import Summits.QuantumFields.GaugeBoot.FluctuationContraction
import HarnessLib

/-!
# Fluctuations of Wilson loops, X: the vanishing theorem (gauge-boot, ADDENDUM 32 part J)

HONEST FRAMING (cell `pub-gaugeboot`, page 1 of every file): the venture produces certified bounds
on lattice expectations at stated coupling, gauge group, dimension and torus size; NOT a mass gap,
NOT a continuum limit, NOT a string tension; NOT Yang–Mills-summit-bearing (barriers
`FixedCouplingUltralocality`, `PerturbativeInvisibility`).  Strong-coupling `SO(N)` lattice gauge theory with free boundary
condition (S. Chatterjee, Comm. Math. Phys. **366** (2019); S. Chatterjee, J. Jafarov, arXiv:1604.04777); nothing about
four-dimensional continuum Yang–Mills or a mass gap.

## Content

★★ `centered_coeff_vanish` — THE ALGEBRAIC HEART OF THE GAUSSIAN-FLUCTUATION THEOREM: for a moment functional
`P(s) = Σ_k f_k(β,s)X^k` obeying the symmetrized hierarchy up to order `K` (coefficients exponentially bounded, permutation
invariant, `f_0(∅) = 1`, `f_k(∅) = 0`) and `|β| ≤ β_G(K)`, the centered block products satisfy

`coeff_k G(B₀; C₁, …, C_m) = 0  whenever  k < m  (k ≤ K)`

— a centered product of `m` blocks of Wilson loop variables (normalised by `N`) is `O(N^{−m})`: its fluctuations are of CLT size.
Proof: induction on `k`; at order `k` the unknowns `{coeff_k G(σ) : #σ > k}` satisfy, by `centered_equation_coeff` and the
induction hypothesis, the HOMOGENEOUS split/deform system, and `block_contraction` (part J) forces them to vanish.

`[new (lane)]`.
-/

noncomputable section

open Finset Filter Topology PowerSeries
open Literature.MathematicalPhysics.QuantumFieldTheory.Chatterjee2019LargeN
open Literature.MathematicalPhysics.QuantumFieldTheory.Chatterjee2019LargeN.CoeffCatalanBoundProof

namespace Summit.QuantumFields.GaugeBoot

namespace StringDuality

variable {d : ℕ}

/-! ## The vanishing theorem -/

/-- ★★ **Coefficients of centered block products vanish below the number of centered blocks.**  See the module docstring.
[cite: ChatterjeeJafarov2016OneOverN, Theorem 3.1 (ii) (the expansion whose coefficients enter); Chatterjee2019LargeN, Theorem 9.2 (the contraction mechanism)] -/
theorem centered_coeff_vanish {β : ℝ} {K : ℕ} {F : ℕ → ℝ → LoopSeq d → ℝ} {Cc Lc : ℝ} (hCc : 1 ≤ Cc) (hLc : 1 ≤ Lc)
    (hF0 : ∀ u : LoopSeq d, F 0 β u = 0) (hF1 : ∀ u : LoopSeq d, F 1 β u = 0)
    (hrec : ∀ k, k ≤ K → ∀ s : LoopSeq d, IsLoopSeq s → s ≠ [] →
      (s.len : ℝ) * F (k + 2) β s -
          ((∑ o : InvIdx s, F (k + 2) β (s.negSplitAt o)) - (∑ o : SameIdx s, F (k + 2) β (s.posSplitAt o))
            + β * (∑ o : DeformIdx s, F (k + 2) β (s.negDeformAt o))
            - β * (∑ o : DeformIdx s, F (k + 2) β (s.posDeformAt o))) =
        (s.len : ℝ) * F (k + 1) β s
          + ((∑ o : SameIdx s, F (k + 1) β (s.negTwistAt o)) - ∑ o : InvIdx s, F (k + 1) β (s.posTwistAt o))
          + ((∑ o : MergeIdx s, F k β (s.negMergeAt o)) - ∑ o : MergeIdx s, F k β (s.posMergeAt o)))
    (hperm : ∀ k, k ≤ K → ∀ s s' : LoopSeq d, IsLoopSeq s → s.Perm s' → F (k + 2) β s = F (k + 2) β s')
    (hnil : ∀ k, k ≤ K → F (k + 2) β [] = if k = 0 then 1 else 0)
    (hbd : ∀ j, j ≤ K → ∀ u : LoopSeq d, IsLoopSeq u → |F (j + 2) β u| ≤ Cc * Lc ^ u.len)
    (hβ : |β| ≤ 1 / (4096 * ((d : ℝ) + 1) * (((1 + (K + 1) * Cc) * Lc) ^ 2 + 4) ^ 4))
    (P : LoopSeq d → PowerSeries ℝ) (hP : ∀ (u : LoopSeq d) (k : ℕ), coeff k (P u) = F (k + 2) β u)
    {G : LoopSeq d → List (LoopSeq d) → PowerSeries ℝ} (hG0 : ∀ B₀ : LoopSeq d, G B₀ [] = P B₀)
    (hGs : ∀ (B₀ C : LoopSeq d) (rest : List (LoopSeq d)), G B₀ (C :: rest) = G (B₀ ++ C) rest - P C * G B₀ rest) :
    ∀ k, k ≤ K → ∀ (B₀ : LoopSeq d) (Cs : List (LoopSeq d)), IsLoopSeq B₀ → (∀ C ∈ Cs, IsLoopSeq C) →
      k < Cs.length → coeff k (G B₀ Cs) = 0 := by
  -- ### the real block operators
  obtain ⟨SD, hSD⟩ : ∃ SD : LoopSeq d → (LoopSeq d → ℝ) → ℝ, ∀ A g, SD A g =
      ((∑ o : InvIdx A, g (A.negSplitAt o)) - ∑ o : SameIdx A, g (A.posSplitAt o))
        + β * ((∑ o : DeformIdx A, g (A.negDeformAt o)) - ∑ o : DeformIdx A, g (A.posDeformAt o)) := ⟨fun A g => _, fun _ _ => rfl⟩
  obtain ⟨TW, hTW⟩ : ∃ TW : LoopSeq d → (LoopSeq d → ℝ) → ℝ, ∀ A g, TW A g =
      (∑ o : SameIdx A, g (A.negTwistAt o)) - ∑ o : InvIdx A, g (A.posTwistAt o) := ⟨fun A g => _, fun _ _ => rfl⟩
  obtain ⟨ME, hME⟩ : ∃ ME : LoopSeq d → (LoopSeq d → ℝ) → ℝ, ∀ A g, ME A g =
      (∑ o : MergeIdx A, g (A.negMergeAt o)) - ∑ o : MergeIdx A, g (A.posMergeAt o) := ⟨fun A g => _, fun _ _ => rfl⟩
  obtain ⟨XM, hXM⟩ : ∃ XM : LoopSeq d → LoopSeq d → (LoopSeq d → ℝ) → ℝ, ∀ A B g, XM A B g =
      (∑ i : Fin A.length, ∑ j : Fin B.length,
          ∑ q : {xy : Fin (A.get i).length × Fin (B.get j).length // ((B.get j).get xy.2).1 = ((A.get i).get xy.1).1},
            (g (A.take i ++ LoopSeq.prune [Word.negMerge _ q.1.1 _ q.1.2] ++ A.drop (i + 1) ++ B.eraseIdx j)
              - g (A.take i ++ LoopSeq.prune [Word.posMerge _ q.1.1 _ q.1.2] ++ A.drop (i + 1) ++ B.eraseIdx j)))
      + ∑ j : Fin B.length, ∑ i : Fin A.length,
          ∑ q : {xy : Fin (B.get j).length × Fin (A.get i).length // ((A.get i).get xy.2).1 = ((B.get j).get xy.1).1},
            (g (A.eraseIdx i ++ (B.take j ++ LoopSeq.prune [Word.negMerge _ q.1.1 _ q.1.2] ++ B.drop (j + 1)))
              - g (A.eraseIdx i ++ (B.take j ++ LoopSeq.prune [Word.posMerge _ q.1.1 _ q.1.2] ++ B.drop (j + 1)))) :=
    ⟨fun A B g => _, fun _ _ _ => rfl⟩
  have SD0 : ∀ A, SD A (fun _ => 0) = 0 := fun A => by rw [hSD]; simp
  have TW0 : ∀ A, TW A (fun _ => 0) = 0 := fun A => by rw [hTW]; simp
  have ME0 : ∀ A, ME A (fun _ => 0) = 0 := fun A => by rw [hME]; simp
  have XM0 : ∀ A B, XM A B (fun _ => 0) = 0 := fun A B => by rw [hXM]; simp
  -- ### empty blocks kill all coefficients up to order `K`
  have hnilG : ∀ (Cs : List (LoopSeq d)), [] ∈ Cs → ∀ (B₀ : LoopSeq d), ∀ k, k ≤ K → coeff k (G B₀ Cs) = 0 := by
    intro Cs
    induction Cs with
    | nil => intro h; simp at h
    | cons C rest ih =>
      intro hmem B₀ k hk
      rw [hGs, map_sub, PowerSeries.coeff_mul]
      by_cases hC : C = []
      · subst hC
        rw [List.append_nil, Finset.sum_eq_single (0, k)]
        · rw [hP, hnil 0 (Nat.zero_le K), if_pos rfl, one_mul, sub_self]
        · intro q hq hne
          have hq' : q.1 + q.2 = k := Finset.HasAntidiagonal.mem_antidiagonal.mp hq
          have hq1 : q.1 ≠ 0 := fun h => hne (by ext <;> simp <;> omega)
          rw [hP, hnil q.1 (by omega), if_neg hq1, zero_mul]
        · intro h; exact absurd (Finset.HasAntidiagonal.mem_antidiagonal.mpr (by simp)) h
      · have hrest : [] ∈ rest := by
          rcases List.mem_cons.mp hmem with h | h
          · exact absurd h.symm hC
          · exact h
        rw [ih hrest (B₀ ++ C) k hk, Finset.sum_eq_zero fun q hq => ?_, sub_zero]
        have hq' : q.1 + q.2 = k := Finset.HasAntidiagonal.mem_antidiagonal.mp hq
        rw [ih hrest B₀ q.2 (by omega), mul_zero]
  -- ### the a priori bound
  set D : ℝ := 1 + (K + 1) * Cc with hD
  have hD1 : 1 ≤ D := by rw [hD]; nlinarith
  have hbdP : ∀ j, j ≤ K → ∀ u : LoopSeq d, IsLoopSeq u → |coeff j (P u)| ≤ Cc * Lc ^ u.len := by
    intro j hj u hu; rw [hP]; exact hbd j hj u hu
  have apriori := centered_coeff_bound hCc hLc hbdP hG0 hGs
  -- ### induction on the order
  intro k
  induction k using Nat.strong_induction_on with
  | _ k ih =>
  intro hk
  -- the unknown family at order `k`
  set u : LoopSeq d → List (LoopSeq d) → ℝ := fun B₀ Cs => if k < Cs.length then coeff k (G B₀ Cs) else 0 with hu
  have ih' : ∀ k', k' < k → ∀ (B₀ : LoopSeq d) (Cs : List (LoopSeq d)), IsLoopSeq B₀ → (∀ C ∈ Cs, IsLoopSeq C) →
      k' < Cs.length → coeff k' (G B₀ Cs) = 0 := fun k' hk' => ih k' hk' (by omega)
  have hzero := block_contraction (d := d) (β := β) (Mb := Cc) (Lb := D * Lc) (by linarith) (by nlinarith) hβ SD hSD u
    ?_ ?_ (by simp [hu]) ?_
  · intro B₀ Cs hB₀ hCs hlt
    have h := hzero B₀ Cs hB₀ hCs
    simp only [hu, if_pos hlt] at h
    exact h
  · -- a priori bound
    intro B₀ Cs hB₀ hCs
    simp only [hu]
    split_ifs with hlt
    · by_cases hmem : [] ∈ Cs
      · rw [hnilG Cs hmem B₀ k hk, abs_zero]; positivity
      have hCs' : ∀ C ∈ Cs, IsLoopSeq C ∧ C ≠ [] := fun C hC => ⟨hCs C hC, fun h => hmem (h ▸ hC)⟩
      refine (apriori Cs hCs B₀ hB₀ k hk).trans ?_
      have hm := length_le_sum_len Cs hCs'
      rw [LoopSeq.len_append, len_flatten, mul_pow, mul_assoc]
      refine mul_le_mul_of_nonneg_left ?_ (by linarith)
      calc D ^ Cs.length * Lc ^ (B₀.len + (Cs.map LoopSeq.len).sum)
          ≤ D ^ (B₀.len + (Cs.map LoopSeq.len).sum) * Lc ^ (B₀.len + (Cs.map LoopSeq.len).sum) :=
            mul_le_mul_of_nonneg_right (pow_le_pow_right₀ hD1 (by omega)) (by positivity)
        _ = _ := rfl
    · rw [abs_zero]; positivity
  · -- empty blocks
    intro B₀ Cs hmem
    simp only [hu]
    split_ifs
    · exact hnilG Cs hmem B₀ k hk
    · rfl
  · -- the homogeneous equation
    intro B₀ Cs hB₀ hCs' hflat
    have hCs : ∀ C ∈ Cs, IsLoopSeq C := fun C hC => (hCs' C hC).1
    by_cases hlt : k < Cs.length
    · -- the real coefficient equation at order `k`
      have E := centered_equation_coeff hF0 hF1 hrec hperm P hP hG0 hGs SD TW ME XM hSD hTW hME hXM k hk Cs hCs' B₀ hB₀
      -- its right side vanishes by the induction hypothesis
      have R1 : (if k = 0 then (0 : ℝ) else
          (((B₀.len + (Cs.map LoopSeq.len).sum : ℕ) : ℝ) * coeff (k - 1) (G B₀ Cs) + TW B₀ (fun A => coeff (k - 1) (G A Cs))
            + ∑ j : Fin Cs.length, TW (Cs.get j) (fun C' => coeff (k - 1) (G B₀ (Cs.set j C'))))) = 0 := by
        split_ifs with hk0
        · rfl
        have hk1 : k - 1 < k := by omega
        rw [ih' (k - 1) hk1 B₀ Cs hB₀ hCs (by omega), mul_zero, zero_add,
          TW_congr_gen TW hTW hB₀ (g' := fun _ => 0) (fun A hA => ih' (k - 1) hk1 A Cs hA hCs (by omega)), TW0, zero_add]
        refine Finset.sum_eq_zero fun j _ => ?_
        rw [TW_congr_gen TW hTW (hCs _ (List.get_mem Cs j)) (g' := fun _ => 0) (fun C' hC' =>
          ih' (k - 1) hk1 B₀ _ hB₀ (forall_mem_set hCs hC' j) (by rw [List.length_set]; omega)), TW0]
      have R2 : (if k < 2 then (0 : ℝ) else
          (ME B₀ (fun A => coeff (k - 2) (G A Cs))
            + (∑ j : Fin Cs.length, ME (Cs.get j) (fun C' => coeff (k - 2) (G B₀ (Cs.set j C'))))
            + (∑ j : Fin Cs.length, XM B₀ (Cs.get j) (fun M => coeff (k - 2) (G M (Cs.eraseIdx j))))
            + ∑ j : Fin Cs.length, ∑ j' : Fin Cs.length, if (j : ℕ) < j' then
                XM (Cs.get j) (Cs.get j') (fun M => coeff (k - 2) (G B₀ ((Cs.set j M).eraseIdx j'))
                  + ∑ q ∈ antidiagonal (k - 2), F (q.1 + 2) β M * coeff q.2 (G B₀ ((Cs.eraseIdx j').eraseIdx j)))
              else 0)) = 0 := by
        split_ifs with hk2
        · rfl
        have hk2' : k - 2 < k := by omega
        have t1 : ME B₀ (fun A => coeff (k - 2) (G A Cs)) = 0 := by
          rw [ME_congr_gen ME hME hB₀ (g' := fun _ => 0) (fun A hA => ih' (k - 2) hk2' A Cs hA hCs (by omega)), ME0]
        have t2 : (∑ j : Fin Cs.length, ME (Cs.get j) (fun C' => coeff (k - 2) (G B₀ (Cs.set j C')))) = 0 :=
          Finset.sum_eq_zero fun j _ => by
            rw [ME_congr_gen ME hME (hCs _ (List.get_mem Cs j)) (g' := fun _ => 0) (fun C' hC' =>
              ih' (k - 2) hk2' B₀ _ hB₀ (forall_mem_set hCs hC' j) (by rw [List.length_set]; omega)), ME0]
        have t3 : (∑ j : Fin Cs.length, XM B₀ (Cs.get j) (fun M => coeff (k - 2) (G M (Cs.eraseIdx j)))) = 0 :=
          Finset.sum_eq_zero fun j _ => by
            rw [XM_congr_gen XM hXM hB₀ (hCs _ (List.get_mem Cs j)) (g' := fun _ => 0) (fun M hM =>
              ih' (k - 2) hk2' M _ hM (forall_mem_eraseIdx hCs j)
                (by rw [List.length_eraseIdx_of_lt j.isLt]; omega)), XM0]
        have t4 : (∑ j : Fin Cs.length, ∑ j' : Fin Cs.length, if (j : ℕ) < j' then
            XM (Cs.get j) (Cs.get j') (fun M => coeff (k - 2) (G B₀ ((Cs.set j M).eraseIdx j'))
              + ∑ q ∈ antidiagonal (k - 2), F (q.1 + 2) β M * coeff q.2 (G B₀ ((Cs.eraseIdx j').eraseIdx j)))
            else 0) = 0 := by
          refine Finset.sum_eq_zero fun j _ => Finset.sum_eq_zero fun j' _ => ?_
          split_ifs with hjj
          · rw [XM_congr_gen XM hXM (hCs _ (List.get_mem Cs j)) (hCs _ (List.get_mem Cs j')) (g' := fun _ => 0)
              (fun M hM => ?_), XM0]
            have hj' := j'.isLt
            rw [ih' (k - 2) hk2' B₀ _ hB₀ (forall_mem_eraseIdx (forall_mem_set hCs hM j) j')
              (by rw [List.length_eraseIdx_of_lt (by rw [List.length_set]; exact hj'), List.length_set]; omega), zero_add]
            refine Finset.sum_eq_zero fun q hq => ?_
            have hq' : q.1 + q.2 = k - 2 := Finset.HasAntidiagonal.mem_antidiagonal.mp hq
            rw [ih' q.2 (by omega) B₀ _ hB₀ (forall_mem_eraseIdx (forall_mem_eraseIdx hCs j') j)
              (by rw [List.length_eraseIdx_of_lt (by rw [List.length_eraseIdx_of_lt hj']; omega),
                List.length_eraseIdx_of_lt hj']; omega), mul_zero]
          · rfl
        rw [t1, t2, t3, t4]; ring
      rw [R1, R2, add_zero] at E
      -- the left side is the `u`-equation
      have e0 : u B₀ Cs = coeff k (G B₀ Cs) := by simp only [hu, if_pos hlt]
      have e1 : (fun A => u A Cs) = fun A => coeff k (G A Cs) := by funext A; simp only [hu, if_pos hlt]
      have e2 : ∀ j : Fin Cs.length, (fun C' => u B₀ (Cs.set j C')) = fun C' => coeff k (G B₀ (Cs.set j C')) := by
        intro j; funext C'; simp only [hu, List.length_set, if_pos hlt]
      rw [e0, e1, Finset.sum_congr rfl fun j _ => by rw [e2 j], LoopSeq.len_append, len_flatten]
      exact E
    · -- above the order: everything is zero
      have e0 : u B₀ Cs = 0 := by simp only [hu, if_neg hlt]
      have e1 : (fun A => u A Cs) = fun _ => 0 := by funext A; simp only [hu, if_neg hlt]
      have e2 : ∀ j : Fin Cs.length, (fun C' => u B₀ (Cs.set j C')) = fun _ => 0 := by
        intro j; funext C'; simp only [hu, List.length_set, if_neg hlt]
      rw [e0, e1, Finset.sum_congr rfl fun j _ => by rw [e2 j], SD0, Finset.sum_congr rfl fun j _ => SD0 _]
      simp

end StringDuality

end Summit.QuantumFields.GaugeBoot

end
import Summits.Ventures.QEC.Census.BB.BB784RankXc
import Summits.Ventures.QEC.Census.BB.BB784RankZc
import Summits.Ventures.QEC.Census.BB.BB784Bound
import Literature.InformationTheory.QuantumCodes.CSSParameters
import HarnessLib

/-!
# `[[784,24,≤24]]`: the printed row of Bravyi et al. §5 is a kernel theorem AS PRINTED — `k (BB.bb784) = 24` and `d (BB.bb784) ≤ 24`

`BB.bb784` = `QC(x²⁶+y⁶+y⁸, y⁷+x⁹+x²⁰)` on `ℤ₂₈ × ℤ₁₄` [BravyiEtAl2024, §5] (arXiv:2308.07915 chunk p0011 L41–47: "which has parameters
`[[784,24,≤24]]`"), typed in `Literature/InformationTheory/QuantumCodes/BivariateBicycleCodesSection5.lean`. This file assembles the
upper-bound row in the sense of `Census/BB/ClaimsUB.lean`: **`k = 784 − 380 − 380 = 24`** (= the printed `k`) from the two CHUNKED
masks-only RREF rank theorems `rank_HXFlat` / `rank_HZFlat` (`Census/BB/BB784RankXc.lean`, `BB784RankZc.lean`: reduced rows re-derived
chunk-wise, unit pivot columns over index ranges, row re-assembly — `Census/RankRREFAppend.lean`, `Census/RankPivotChunks.lean`) via
`CSSCode.k_eq` / `BB.Code.cssFlat_k`, and `d ≤ 24` from `Census/BB/BB784Bound.lean` (`dZ_le`: kernel-checked weight-24 `Z`-logical);
assembled **`BB784_24_le24_holds : BB.HasParamsUB BB.bb784 784 24 24`** (`BB.hasParamsUB_of_dZ_le`). Tier KERNEL; axioms standard;
no `native_decide`. HONEST FRAMING: an UPPER-BOUND row reproducing the printed `k` and the printed bound `≤ 24` for the typed object;
NO distance word (the paper itself prints only an upper bound).
-/

namespace Summit.Ventures.QEC.Census.BB784

open Matrix Literature.InformationTheory.QuantumCodes BBRows

set_option maxHeartbeats 2000000 in -- large index types met by the rewrite
set_option maxRecDepth 200000 in
/-- **`k (BB.bb784) = 24`** = the printed `k`: `k = n − rank₂ H^X − rank₂ H^Z = 784 − 380 − 380` (CERTIFIED, kernel tier). -/
theorem obj_k : BB.bb784.k = 24 := by
  rw [← BB.bb784.cssFlat_k, CSSCode.k_eq, Fintype.card_fin, BB.Code.cssFlat_HX, BB.Code.cssFlat_HZ, rank_HXFlat,
    rank_HZFlat]

/-- **`[[784, 24, ≤24]]`** AS PRINTED — `n = 784`, `k = 24`, `d ≤ 24` for the typed `BB.bb784` (`BB.HasParamsUB`; kernel tier). -/
theorem BB784_24_le24_holds : Summit.Ventures.QEC.BB.HasParamsUB BB.bb784 784 24 24 :=
  Summit.Ventures.QEC.BB.hasParamsUB_of_dZ_le numQubits_obj obj_k dZ_le

end Summit.Ventures.QEC.Census.BB784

**Your instructions**
Exact copies of the lines from the one holding "Summit.Ventures.QEC.BB.hasParamsUB_of_dZ_le numQubits_obj obj_k" to the end of the entries are all that should be written.

**Response to this task**
  Summit.Ventures.QEC.BB.hasParamsUB_of_dZ_le numQubits_obj obj_k dZ_le

end Summit.Ventures.QEC.Census.BB784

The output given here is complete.